Many of us, myself included, come from a dysfunctional family which adds a lot of weight to the challenges of caregiving. I have read stores on various threads on other topics and decided it would be good to have a thread just for this topic for people to share, vent and discuss.
The idea for this thread originated on the thread named "The Caregiver....How are YOU doing today?"
Hope that all of you out there have a better week. Not bad here, just boundaries, boundaries, boundaries!!! Hubs is having lunch with bro this week to discuss. HA.
My brother's visits with my Mom were always mostly about him. The comment about brother bringing Star Wars tapes kind of reminded me about one time Hubs and I went to visit Mom in rehab. My brother happened to be there at the same time. He decided it would be great fun pushing my Mom in her wheelchair around the facility. Pushing her forward really fast like kids do with shopping carts while Hubs and I do what? Run behind............?!!!!
Today on the way to dialysis, I said to mom, "So I guess (Bro's name) is gonna make us watch the new Star Wars movies."
"Oh," she said. Then after a pause, "Sh*t."
Lol! I guess her mind isn't all the way gone yet!
I said, "It might not be too bad - at least the main character is a girl this time." And that got her a little bit interested, at least!

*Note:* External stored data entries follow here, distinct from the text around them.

/-- ★ **The proxy route cannot meet an `O(μ)` allowance (gap calibration).**  If the gap is calibrated `γ·μ·λ₀ ≤ λ₀ − λ₁` (`γ, μ, λ₀ > 0`; crux ONE:
`1 − λ₁/λ₀ ≥ 1 − e^{−2μΔ₁ + 4Cμ²}`), the probe mass `Q := a²·ip e₀ z` is positive, and `Mj ≥ 0` is any number with `Mj² ≥ G²·(λ₀P(x))·ip η η` (`G = ‖g‖∞²`;
by `proxy_floor`, `Mj² ≥ G²λ₀(λ₀−λ₁)Q² ≥ G²λ₀²γμQ²`), then `Mj` exceeds the allowance `Cb·μ·λ₀` for every `μ < (G·Q·√γ/Cb)²` — i.e. for all lattice sizes
`L = Λ/(2μ)` beyond a threshold, at every fixed `Λ`. [folklore] -/
theorem allowance_lt_proxyMajorant {G l0 γ μ Q Cb Mj : ℝ} (hG : 0 < G) (hl0 : 0 < l0) (hγ : 0 < γ) (hμ : 0 < μ) (hQ : 0 < Q) (hCb : 0 < Cb)
    (hMj0 : 0 ≤ Mj) (hMj : G ^ 2 * l0 ^ 2 * γ * μ * Q ^ 2 ≤ Mj ^ 2) (hlt : μ < (G * Q * Real.sqrt γ / Cb) ^ 2) :
    Cb * μ * l0 < Mj := by
  have hD : 0 < G * Q * Real.sqrt γ := by positivity
  have h1 := sqrt_floor_exceeds_linear_allowance hD hCb hμ hlt
  -- `Mj ≥ G·Q·√γ·√μ·l0`
  have hsq : (G * Q * Real.sqrt γ * Real.sqrt μ * l0) ^ 2 ≤ Mj ^ 2 := by
    have e : (G * Q * Real.sqrt γ * Real.sqrt μ * l0) ^ 2 = G ^ 2 * l0 ^ 2 * γ * μ * Q ^ 2 := by
      rw [show (G * Q * Real.sqrt γ * Real.sqrt μ * l0) ^ 2 = G ^ 2 * Q ^ 2 * Real.sqrt γ ^ 2 * Real.sqrt μ ^ 2 * l0 ^ 2 by ring,
        Real.sq_sqrt hγ.le, Real.sq_sqrt hμ.le]; ring
    rw [e]; exact hMj
  have h2 : G * Q * Real.sqrt γ * Real.sqrt μ * l0 ≤ Mj := by
    by_contra hcon
    have h3 := mul_self_lt_mul_self hMj0 (lt_of_not_ge hcon)
    nlinarith [h3, hsq]
  calc Cb * μ * l0 < G * Q * Real.sqrt γ * Real.sqrt μ * l0 := by
        have := mul_lt_mul_of_pos_right h1 hl0; linarith [this]
    _ ≤ Mj := h2

end Abstract

/-! ## §2 The physical subspace of the `(ℤ/L)³` model -/

variable {L : ℕ} [NeZero L]
/-- **Stub S1a `stub_invariantKillingSubcollar` (registered signature, letter for letter): the flow-invariant
Killing sub-collar.**  Given the Chruściel–Costa equivariant time function `t` (first hypothesis), a `C^∞` Killing
field `K` commuting with the stationary Killing field `T` on an open neighbourhood `U` of `𝓔⁺` is re-defined
flow-invariantly as `K₁ y := dθ_{t(y)} (K (θ(-t(y), y)))` (transport of its slice values by the stationary
isometries `θ_s`); `K₁` is a `C^∞` `T`-commuting Killing field on the open flow-invariant set
`U₁ ∩ doc = {y ∈ doc | θ(-t(y), y) ∈ U}` and agrees with `K` on `U'' ∩ doc` for an open `U'' ⊇ 𝓔⁺` (tube lemma
along the `T`-orbits in `𝓔⁺ ⊆ U`, local form of Lee's Thm. 9.42); see the module docstring for the proof.
Chruściel–Costa 2008, §4.1 (`φ_t[X]_* Y` for Killing fields defined near `𝓔⁺`) with Thm. 4.5.
[cite: ChruscielCosta2008, §4.1 and Thm. 4.5] -/
theorem stub_invariantKillingSubcollar :
    chruscielCosta2008_equivariantTimeFunction →
    ∀ (𝓑 : StationaryAFBlackHole.{0}) [𝓑.metric.HasLeviCivita],
      𝓑.metric.toPseudoRiemannianMetric.IsRicciFlat → 𝓑.IsIPlusRegular →
      (∀ p : 𝓑.carrier, p ∈ 𝓑.metric.chronologicalFuture 𝓑.timeOrientation 𝓑.Mext) →
      (∀ p ∈ 𝓑.doc, 𝓑.killing p ≠ 0) → SimplyConnectedSpace 𝓑.doc →
      ∀ (U : Set 𝓑.carrier) (K : Π x : 𝓑.carrier, TangentSpace (𝓡 4) x), IsOpen U → 𝓑.horizon ⊆ U →
      IsConnected 𝓑.horizon →
      ContMDiffOn (𝓡 4) ((𝓡 4).prod 𝓘(ℝ, E4)) ((⊤ : ℕ∞) : WithTop ℕ∞)
        (fun x ↦ (Bundle.TotalSpace.mk' E4 x (K x) : TangentBundle (𝓡 4) 𝓑.carrier)) U →
      (∀ x ∈ U, ∀ v w : TangentSpace (𝓡 4) x,
        𝓑.metric.val x (𝓑.metric.leviCivita K x v) w + 𝓑.metric.val x v (𝓑.metric.leviCivita K x w) = 0) →
      (∀ x ∈ U, VectorField.mlieBracket (𝓡 4) 𝓑.killing K x = 0) → (∀ p ∈ 𝓑.horizon, K p ≠ 0) →
      (∀ γ : ℝ → 𝓑.carrier, IsMIntegralCurve γ K → γ 0 ∈ 𝓑.horizon → ∀ t, γ t ∈ 𝓑.horizon) →
      (∀ x ∈ U ∩ 𝓑.doc, 𝓑.metric.val x (K x) (K x) < 0) →
      (∃ S₀ : Set 𝓑.carrier, IsCompact S₀ ∧ S₀ ⊆ 𝓑.doc ∧ ∀ y ∈ 𝓑.doc,
        0 ≤ 𝓑.metric.val y (𝓑.killing y) (𝓑.killing y) → y ∉ U → y ∈ stationaryOrbit 𝓑.killing S₀) →
      (∀ S : Set 𝓑.carrier, IsCompact S → S ⊆ 𝓑.doc → ∀ (γ : ℝ → 𝓑.carrier) (s : Set ℝ),
        IsMaximalGeodesicOn 𝓑.metric.toPseudoRiemannianMetric.leviCivita γ s → s.Nonempty →
        (∀ t ∈ s, 𝓑.metric.val (γ t) (velocity (𝓡 4) γ t) (velocity (𝓡 4) γ t) = 0 ∧
          velocity (𝓡 4) γ t ≠ 0 ∧ 𝓑.metric.val (γ t) (velocity (𝓡 4) γ t) (𝓑.killing (γ t)) = 0) →
        ∃ t ∈ s, γ t ∉ stationaryOrbit 𝓑.killing S) →
      ∃ (U₁ V U'' : Set 𝓑.carrier) (K₁ : Π x : 𝓑.carrier, TangentSpace (𝓡 4) x),
        IsOpen U₁ ∧ 𝓑.horizon ⊆ U₁ ∧
        (∀ γ : ℝ → 𝓑.carrier, IsMIntegralCurve γ 𝓑.killing → γ 0 ∈ U₁ ∩ 𝓑.doc →
          ∀ t, γ t ∈ U₁ ∩ 𝓑.doc) ∧
        IsOpen V ∧ 𝓑.horizon ⊆ V ∧ V ⊆ U ∧ V ∩ 𝓑.doc ⊆ U₁ ∧
        (ContMDiffOn (𝓡 4) ((𝓡 4).prod 𝓘(ℝ, E4)) ((⊤ : ℕ∞) : WithTop ℕ∞)
            (fun x ↦ (Bundle.TotalSpace.mk' E4 x (K₁ x) : TangentBundle (𝓡 4) 𝓑.carrier)) (U₁ ∩ 𝓑.doc) ∧
          (∀ x ∈ (U₁ ∩ 𝓑.doc), ∀ v w : TangentSpace (𝓡 4) x,
            𝓑.metric.val x (𝓑.metric.leviCivita K₁ x v) w +
              𝓑.metric.val x v (𝓑.metric.leviCivita K₁ x w) = 0) ∧
          ∀ x ∈ (U₁ ∩ 𝓑.doc), VectorField.mlieBracket (𝓡 4) 𝓑.killing K₁ x = 0) ∧
        IsOpen U'' ∧ 𝓑.horizon ⊆ U'' ∧ ∀ x ∈ U'' ∩ 𝓑.doc, K₁ x = K x := by
  intro htime 𝓑 _ _hvac hreg _hfut hTnz _hsc U K hU hhorU _hconn hKs hKk hKb _hKnz _hKtan _hKtl _hbelt
    _htrap
  /- (0) the equivariant time function and the stationary flow by isometries -/
  obtain ⟨tf, -, htc, hteq⟩ := htime 𝓑 hreg
  obtain ⟨θ, hθ, hθ0, hθadd, hθT, hiso, -, -, -, -, hdocinv, -, hhorinv⟩ := 𝓑.exists_stationary_flow
  have hθ2 : ContMDiff (𝓘(ℝ, ℝ).prod (𝓡 4)) (𝓡 4) 2 θ := hθ.of_le (ENat.LEInfty.out : (2 : ℕ∞ω) ≤ ∞)
  have hθc : Continuous θ := hθ.continuous
  have hT : ContMDiff (𝓡 4) (𝓡 4).tangent ∞
      (fun x ↦ (⟨x, 𝓑.killing x⟩ : TangentBundle (𝓡 4) 𝓑.carrier)) :=
    𝓑.isStationaryKilling.isKillingField.contMDiff
  have hT1 : ContMDiff (𝓡 4) (𝓡 4).tangent 1
      (fun x ↦ (⟨x, 𝓑.killing x⟩ : TangentBundle (𝓡 4) 𝓑.carrier)) :=
    hT.of_le (WithTop.coe_le_coe.mpr le_top)
  have hdoc : ∀ p ∈ 𝓑.doc, ∀ s : ℝ, θ (s, p) ∈ 𝓑.doc := fun p hp s ↦ by
    rw [← hdocinv s]; exact mem_image_of_mem _ hp
  have hhor : ∀ p ∈ 𝓑.horizon, ∀ s : ℝ, θ (s, p) ∈ 𝓑.horizon := fun p hp s ↦ by
    rw [← hhorinv s]; exact mem_image_of_mem _ hp
  have hdoco : IsOpen 𝓑.doc :=
    𝓑.isOpen_doc LorentzianMetric.isOpen_chronologicalFuture_holds_of_boundaryless
      LorentzianMetric.isOpen_chronologicalPast_holds_of_boundaryless
  -- equivariance of the time function along the flow lines starting in `doc ∪ 𝓔⁺`
  have hequiv : ∀ y ∈ 𝓑.doc ∪ 𝓑.horizon, ∀ s : ℝ, tf (θ (s, y)) = tf y + s := by
    intro y hy s
    have h := hteq (fun s ↦ θ (s, y)) (hθT y) (by simpa only [hθ0] using hy) s
    simpa only [hθ0] using h
  -- every integral curve of `T` is a flow line
  have hflow : ∀ γ : ℝ → 𝓑.carrier, IsMIntegralCurve γ 𝓑.killing → ∀ s, γ s = θ (s, γ 0) :=
    fun γ hγ s ↦ eq_flow_of_isMIntegralCurve hT1 hθT hθ0 hγ s
  -- `K` is smooth at the points of the open set `U`, and a Killing field of `g` on `U`
  have hKat : ∀ x ∈ U, ContMDiffAt (𝓡 4) (𝓡 4).tangent ∞
      (fun x ↦ (⟨x, K x⟩ : TangentBundle (𝓡 4) 𝓑.carrier)) x :=
    fun x hx ↦ (hKs x hx).contMDiffAt (hU.mem_nhds hx)
  have hKon : 𝓑.metric.toPseudoRiemannianMetric.IsKillingFieldOn K U :=
    PseudoRiemannianMetric.isKillingFieldOn_iff.2 ⟨hKs, hKk⟩
  /- (1) the re-defined field `K₁ y := ((θ_{-t y})^* K) y = dθ_{t y} (K (θ (-t y, y)))` and the sets
  `A := {y ∈ doc | θ(-t y, y) ∈ U}`, `B := {x | x ∈ doc → θ ([[0, t x]], θ(-t x, x)) ⊆ U}` -/
  obtain ⟨K₁, hK₁⟩ : ∃ K₁ : Π x : 𝓑.carrier, TangentSpace (𝓡 4) x,
      ∀ y, K₁ y = VectorField.mpullback (𝓡 4) (𝓡 4) (fun q ↦ θ (-tf y, q)) K y := ⟨_, fun _ ↦ rfl⟩
  obtain ⟨A, hA⟩ : ∃ A : Set 𝓑.carrier, A = 𝓑.doc ∩ (fun y ↦ θ (-tf y, y)) ⁻¹' U := ⟨_, rfl⟩
  obtain ⟨B, hB⟩ : ∃ B : Set 𝓑.carrier,
      B = {x | x ∈ 𝓑.doc → ∀ s ∈ uIcc 0 (tf x), θ (s, θ (-tf x, x)) ∈ U} := ⟨_, rfl⟩
  have hAo : IsOpen A := by
    have hΦ : ContinuousOn (fun y ↦ θ (-tf y, y)) 𝓑.doc :=
      hθc.comp_continuousOn ((htc.mono subset_union_left).neg.prodMk continuousOn_id)
    rw [hA]
    exact hΦ.isOpen_inter_preimage hdoco hU
  have hAdoc : A ⊆ 𝓑.doc := by rw [hA]; exact inter_subset_left
  have hAU : ∀ y ∈ A, θ (-tf y, y) ∈ U := by rw [hA]; exact fun y hy ↦ hy.2
  -- `U'' := U ∩ interior B` meets the d.o.c. inside `A`
  have hU''A : ∀ x ∈ U ∩ interior B, x ∈ 𝓑.doc → x ∈ A := by
    rintro x ⟨-, hxB⟩ hxd
    have h : x ∈ B := interior_subset hxB
    rw [hB] at h
    have h0 := h hxd 0 left_mem_uIcc
    rw [hθ0] at h0
    rw [hA]
    exact ⟨hxd, h0⟩
  -- `B` is a neighbourhood of every point of `𝓔⁺` (tube lemma along the orbit of `p` in `𝓔⁺ ⊆ U`)
  have hhorB : 𝓑.horizon ⊆ interior B := by
    intro p hp
    rw [mem_interior_iff_mem_nhds]
    have h1 : ∀ᶠ x in 𝓝 p, ∀ s ∈ Icc (-(|tf p| + 1)) (|tf p| + 1), θ (s, x) ∈ U := by
      refine isCompact_Icc.eventually_forall_of_forall_eventually fun s _ ↦ ?_
      have hc : Continuous fun z : 𝓑.carrier × ℝ ↦ θ (z.2, z.1) :=
        hθc.comp (continuous_snd.prodMk continuous_fst)
      exact hc.continuousAt.eventually_mem (hU.mem_nhds (hhorU (hhor p hp s)))
    have h2 : ∀ᶠ x in 𝓝 p, x ∈ 𝓑.doc ∪ 𝓑.horizon → dist (tf x) (tf p) < 1 := by
      have hc : ContinuousWithinAt tf (𝓑.doc ∪ 𝓑.horizon) p := htc p (Or.inr hp)
      exact eventually_nhdsWithin_iff.1 (Metric.tendsto_nhds.1 hc.tendsto 1 one_pos)
    rw [hB]
    filter_upwards [h1, h2] with x h1x h2x
    intro hxd s hs
    rw [hθadd]
    refine h1x _ (abs_le.1 ?_)
    have hlt := h2x (Or.inl hxd)
    rw [Real.dist_eq] at hlt
    have hs' : |tf x - s| ≤ |tf x - 0| := abs_sub_right_of_mem_uIcc hs
    rw [sub_zero] at hs'
    calc |s + -tf x| = |tf x - s| := by rw [show s + -tf x = -(tf x - s) by ring, abs_neg]
      _ ≤ |tf x| := hs'
      _ = |tf x - tf p + tf p| := by rw [sub_add_cancel]
      _ ≤ |tf x - tf p| + |tf p| := abs_add_le _ _
      _ ≤ |tf p| + 1 := by linarith
  /- (2) near a point `y₀ ∈ A`, `K₁` is ONE transported field `(θ_{-s₀})^* K`, `s₀ := t y₀` -/
  have hgerm : ∀ y₀ ∈ A,
      K₁ =ᶠ[𝓝 y₀] VectorField.mpullback (𝓡 4) (𝓡 4) (fun q ↦ θ (-tf y₀, q)) K := by
    intro y₀ hy₀
    have hy₀d : y₀ ∈ 𝓑.doc := hAdoc hy₀
    -- joint continuity of `(s, y) ↦ θ (s, θ (-s₀, y))` at `(0, y₀)`, where the value lies in `U`
    have hgc : Continuous fun w : ℝ × 𝓑.carrier ↦ θ (w.1, θ (-tf y₀, w.2)) :=
      hθc.comp (continuous_fst.prodMk (hθc.comp (continuous_const.prodMk continuous_snd)))
    have hmem : (fun w : ℝ × 𝓑.carrier ↦ θ (w.1, θ (-tf y₀, w.2))) ⁻¹' U ∈ 𝓝 ((0 : ℝ), y₀) := by
      refine hgc.continuousAt.preimage_mem_nhds (hU.mem_nhds ?_)
      show θ (0, θ (-tf y₀, y₀)) ∈ U
      rw [hθ0]
      exact hAU y₀ hy₀
    obtain ⟨u, hu, v, hv, huv⟩ := mem_nhds_prod_iff.1 hmem
    obtain ⟨ε, hε, hεu⟩ := Metric.mem_nhds_iff.1 hu
    have htca : ContinuousAt tf y₀ :=
      (htc.mono subset_union_left).continuousAt (hdoco.mem_nhds hy₀d)
    have h3 : ∀ᶠ y in 𝓝 y₀, dist (tf y) (tf y₀) < ε := Metric.tendsto_nhds.1 htca ε hε
    filter_upwards [hdoco.mem_nhds hy₀d, hv, h3] with y hyd hyv hyε
    -- the short orbit piece from `θ (-s₀, y)` to `θ (-t y, y)` stays in `U`
    have hseg : ∀ s ∈ uIcc 0 (tf y₀ - tf y), θ (s, θ (-tf y₀, y)) ∈ U := by
      intro s hs
      have hsu : s ∈ u := by
        refine hεu ?_
        rw [Metric.mem_ball, Real.dist_eq]
        rw [Real.dist_eq] at hyε
        calc |s - 0| ≤ |tf y₀ - tf y - 0| := abs_sub_left_of_mem_uIcc hs
          _ = |tf y - tf y₀| := by rw [sub_zero, abs_sub_comm]
          _ < ε := hyε
      exact huv (mk_mem_prod hsu hyv)
    -- flow-invariance of `K` along it (`[T, K] = 0` on `U`, `T ≠ 0` on the d.o.c.)
    have hinv := mfderiv_flow_apply_eq_of_forall_uIcc_mem hT hU hKat hKb hθ2 hθT hθ0 hθadd
      (hTnz _ (hdoc y hyd (-tf y₀))) hseg
    have hz : θ (tf y₀ - tf y, θ (-tf y₀, y)) = θ (-tf y, y) := by
      rw [hθadd, show tf y₀ - tf y + -tf y₀ = -tf y by ring]
    rw [hK₁, mpullback_flow_neg_apply hθ2 hθ0 hθadd (tf y) K y,
      mpullback_flow_neg_apply hθ2 hθ0 hθadd (tf y₀) K y, ← hz, ← hinv,
      mfderiv_flow_comp_apply hθ2 hθadd (show tf y + (tf y₀ - tf y) = tf y₀ by ring)]
  /- (3) assembly: `U₁ := A ∪ U''`, `V := U''`, `U'' := U ∩ interior B` -/
  have hU₁A : ∀ y ∈ (A ∪ U ∩ interior B) ∩ 𝓑.doc, y ∈ A := by
    rintro y ⟨hy | hy, hyd⟩
    exacts [hy, hU''A y hy hyd]
  have hhorU'' : 𝓑.horizon ⊆ U ∩ interior B := fun p hp ↦ ⟨hhorU hp, hhorB hp⟩
  have hU''o : IsOpen (U ∩ interior B) := hU.inter isOpen_interior
  refine ⟨A ∪ U ∩ interior B, U ∩ interior B, U ∩ interior B, K₁, hAo.union hU''o,
    hhorU''.trans subset_union_right, ?_, hU''o, hhorU'', inter_subset_left,
    fun x hx ↦ Or.inr hx.1, ⟨?_, ?_, ?_⟩, hU''o, hhorU'', ?_⟩
  · -- `U₁ ∩ doc = A` is invariant under the flow of `T`
    intro γ hγ hγ0 s
    have hyA : γ 0 ∈ A := hU₁A _ hγ0
    have hyd : γ 0 ∈ 𝓑.doc := hAdoc hyA
    rw [hflow γ hγ s]
    have hsA : θ (s, γ 0) ∈ A := by
      rw [hA]
      refine ⟨hdoc _ hyd s, ?_⟩
      show θ (-tf (θ (s, γ 0)), θ (s, γ 0)) ∈ U
      rw [hequiv _ (Or.inl hyd) s, hθadd, show -(tf (γ 0) + s) + s = -tf (γ 0) by ring]
      exact hAU _ hyA
    exact ⟨Or.inl hsA, hdoc _ hyd s⟩
  · -- smoothness: `K₁` is, near `y₀`, the `C^∞` field `(θ_{-s₀})^* K`
    intro y₀ hy₀
    have hyA : y₀ ∈ A := hU₁A _ hy₀
    have hpre : y₀ ∈ (fun q ↦ θ (-tf y₀, q)) ⁻¹' U := hAU _ hyA
    have hsm := contMDiffOn_mpullback_flow_neg hθ hθ0 hθadd (tf y₀) hKs
    have h0 := hsm.contMDiffAt
      ((hU.preimage (hθc.comp (continuous_const.prodMk continuous_id))).mem_nhds hpre)
    have hev : (fun y ↦ (TotalSpace.mk' E4 y (K₁ y) : TangentBundle (𝓡 4) 𝓑.carrier)) =ᶠ[𝓝 y₀]
        (fun y ↦ (TotalSpace.mk' E4 y
          (VectorField.mpullback (𝓡 4) (𝓡 4) (fun q ↦ θ (-tf y₀, q)) K y) :
            TangentBundle (𝓡 4) 𝓑.carrier)) := by
      filter_upwards [hgerm y₀ hyA] with y hy
      rw [hy]
    exact (h0.congr_of_eventuallyEq hev).contMDiffWithinAt
  · -- the Killing equation: locality of `∇` and `(θ_{-s₀})^* K` is Killing (the `θ_s` are isometries)
    intro y₀ hy₀ v w
    have hyA : y₀ ∈ A := hU₁A _ hy₀
    rw [PseudoRiemannianMetric.leviCivita_congr_nhds 𝓑.metric.toPseudoRiemannianMetric (hgerm y₀ hyA)]
    have hKF := PseudoRiemannianMetric.IsKillingFieldOn.mpullback_flow_neg hθ hiso (tf y₀) hU hKon
    exact (PseudoRiemannianMetric.isKillingFieldOn_iff.1 hKF).2 y₀ (hAU _ hyA) v w
  · -- the bracket: locality and `[T, (θ_{-s₀})^* K] = (θ_{-s₀})^* [T, K] = 0`
    intro y₀ hy₀
    have hyA : y₀ ∈ A := hU₁A _ hy₀
    rw [(EventuallyEq.rfl (f := 𝓑.killing)).mlieBracket_vectorField_eq (hgerm y₀ hyA)]
    exact mlieBracket_mpullback_flow_neg_eq_zero hT hθ hθT hθ0 hθadd (tf y₀)
      ((hKat _ (hAU _ hyA)).mdifferentiableAt (by simp)) (hKb _ (hAU _ hyA))
  · -- docking: on `U'' ∩ doc` the orbit piece from `θ (-t x, x)` to `x` lies in `U`, so `K₁ x = K x`
    rintro x ⟨⟨-, hxB⟩, hxd⟩
    have h : x ∈ B := interior_subset hxB
    rw [hB] at h
    rw [hK₁]
    exact mpullback_flow_neg_apply_eq_self_of_forall_uIcc_mem hT hU hKat hKb hθ2 hθT hθ0 hθadd (tf x)
      (hTnz _ (hdoc x hxd _)) (h hxd)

Have you guys ever heard about the "Bechdel Test"? It's from a comic written and drawn by Alison Bechdel, but it's become kind of popularized. To pass the Bechdel Test, a movie has to 1) have at least 2 women in it, 2) who talk to each other, 3) about something besides a man.
Maybe I can figure out what to do for my own savant in the house.
Gershun, I don't know the password for mom's pay-per-view channels, and she has forgotten it! Fortunately she has a lot of "on demand" movie channels, and I have a Netflix account, so I'll keep my eye out for that one.
I am not really caught up.
Golden Hooray for you to do you and know your mother is okay. As ususal that was golden advice to Gershun.
Gershun I am rooting for you. I am again just coming out of a funk. Some days my only thing to look forward to is what I am going to cook. And now that is all changed because my mother is worse and well, I just cant get used to the limitations of using the convection oven, then using a hotplate to boil stuff to make potatos or rice. One thing at a time or the skillet to make bacon andhomefries and eggs, unplug to use convection for cheese toast.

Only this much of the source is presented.